The lid-driven cavity problem is one of the most fundamental and extensively studied benchmarks in Computational Fluid Dynamics (CFD). It provides valuable insights into the behavior of incompressible viscous flows within a simple yet physically rich domain. Ghia et al [8] produced benchmark results for the lid-driven cavity flow, which are widely used for validating numerical solvers. The configuration consists of a square cavity where the top lid moves tangentially at a constant velocity, while the remaining walls remain stationary.
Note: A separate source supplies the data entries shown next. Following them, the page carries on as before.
import Mathlib.Analysis.Convex.Basic
import Mathlib.Analysis.Convex.Measure
import Mathlib.MeasureTheory.Measure.Lebesgue.Basic
import Mathlib.MeasureTheory.Constructions.Pi
import Mathlib.MeasureTheory.Measure.Prod
import Literature.NumberTheory.Sieve.LinearEquationsInPrimes
import HarnessLib

/-!
# Lattice points in convex bodies (Green–Tao 2010, Appendix A)

Trunk T-SIEVE (`Literature/NumberTheory/Sieve`). The "Gauss volume-packing argument" of
B. Green, T. Tao, *Linear equations in primes*, Ann. of Math. 171 (2010), Appendix A
("Elementary convex geometry"): for a convex body `K ⊆ [-N, N]^d`,
`|K ∩ ℤ^d| = vol_d(K) + O_d(N^{d-1})` (the display following Cor. A.2, used there to prove
(1.3)), together with the boundary region estimate Cor. A.2 from which it is derived is NOT
vendored here (its `εN`-neighbourhood is Euclidean while Mathlib's metric on `Fin d → ℝ` is the
sup metric); only the norm-free lattice-point count is recorded.

This is the volume/lattice-point passage needed to fibre the generalised Hardy–Littlewood
conjecture over a coordinate (grounds the assembly step
`Summit.Parity.GeneralizedHardyLittlewood.Theses.DicksonFibration.Assembly`, which needs it
in dimension `d - 1` for the fibre-length weighted main terms).

Conventions are those of `LinearEquationsInPrimes.lean`: `Literature.latticeBox d N` is
`[-N, N]^d ∩ ℤ^d`, `Literature.realPoint n` the real point of a lattice point, `Literature.realBox d N` the real
box `[-N, N]^d`; `K ∩ ℤ^d` for `K ⊆ [-N, N]^d` is the filter of the lattice box by membership of
the real point in `K` (as in `Literature.NumberTheory.Sieve.vonMangoldtSum`). Convex sets are null-measurable, so `volume K`
is the Lebesgue measure of `K`. `1 ≤ N` because for `N = 0`, `d ≥ 2`, `K = {0}` the printed
`O_d(N^{d-1})` would read `1 ≤ 0`; Green–Tao's `N` is "a large integer".

## Discharge

`GreenTao2010_latticePointsConvexBody_holds` proves the fact (explicit constant `C(d) = d 4^{d-1}`)
by an elementary coordinate-by-coordinate Cavalieri argument, see the section docstring
`## Proof of GreenTao2010_latticePointsConvexBody` below (namespace `Literature.LatticePointsConvexBody`);
Green–Tao's own route via surface area (Lemma A.1, Cor. A.2) is not formalised.

## References

* B. Green, T. Tao, *Linear equations in primes*, Ann. of Math. (2) 171 (2010), 1753–1850
  (arXiv:math/0606088), Appendix A: Lemma A.1 (Archimedes comparison), Cor. A.2 (boundary region
  estimate), the display `|K ∩ ℤ^d| = vol_d(K) + O_d(N^{d-1})` proving (1.3), Cor. A.3.
-/

noncomputable section

open Finset MeasureTheory

namespace Literature.NumberTheory.Sieve

open Classical in
/-- (Green–Tao 2010, Appendix A, the display after Cor. A.2, as printed:) "it suffices to show
that `|K ∩ ℤ^d| = vol_d(K) + O_d(N^{d-1})` for all convex bodies `K ⊆ [-N,N]^d`. However, given
that `|K ∩ ℤ^d|` is equal to the volume of the set `(K ∩ ℤ^d) + [-1/2,1/2]^d`, which differs
from `K` only on the `O_d(1)`-neighbourhood of `∂K`, the claim then follows from Corollary A.2."
Rendered: for every `d ≥ 1` there is `C = C(d)` such that for all integers `N ≥ 1` and all convex
`K ⊆ [-N, N]^d`, `| #(K ∩ ℤ^d) - vol_d(K) | ≤ C N^{d-1}`.
Grounds `Summit.Parity.GeneralizedHardyLittlewood.Theses.DicksonFibration.Assembly`
(volume/lattice-point passage for the fibre-length weighted main terms).
[cite: GreenTao2010, App. A (display after Cor. A.2)] -/
def GreenTao2010_latticePointsConvexBody : Prop :=
  ∀ d : ℕ, 1 ≤ d → ∃ C : ℝ, ∀ N : ℕ, 1 ≤ N → ∀ K : Set (Fin d → ℝ), Convex ℝ K → K ⊆ realBox d N →
    |(#((latticeBox d N).filter fun n => realPoint n ∈ K) : ℝ) - (volume K).toReal| ≤
      C * (N : ℝ) ^ (d - 1)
Despite its geometric simplicity, this problem exhibits complex flow patterns such as recirculating vortices, shear layers, and corner eddies, making it an ideal case for validating numerical schemes and studying internal flow dynamics.

1.2 Physical and Mathematical Description:

The flow inside the cavity is governed by the two-dimensional incompressible Navier–Stokes equations, which represent the conservation of mass and momentum. To simplify the problem and eliminate the pressure term, the equations are reformulated in the streamfunction–vorticity form. This transformation allows the flow field to be expressed using only two scalar variables: streamfunction (psi) and vorticity (omega). The lid-driven cavity remains an ideal test case for assessing numerical methods in laminar and transitional regimes [9]. The approach efficiently handles the boundary conditions and provides stable numerical convergence for incompressible flows.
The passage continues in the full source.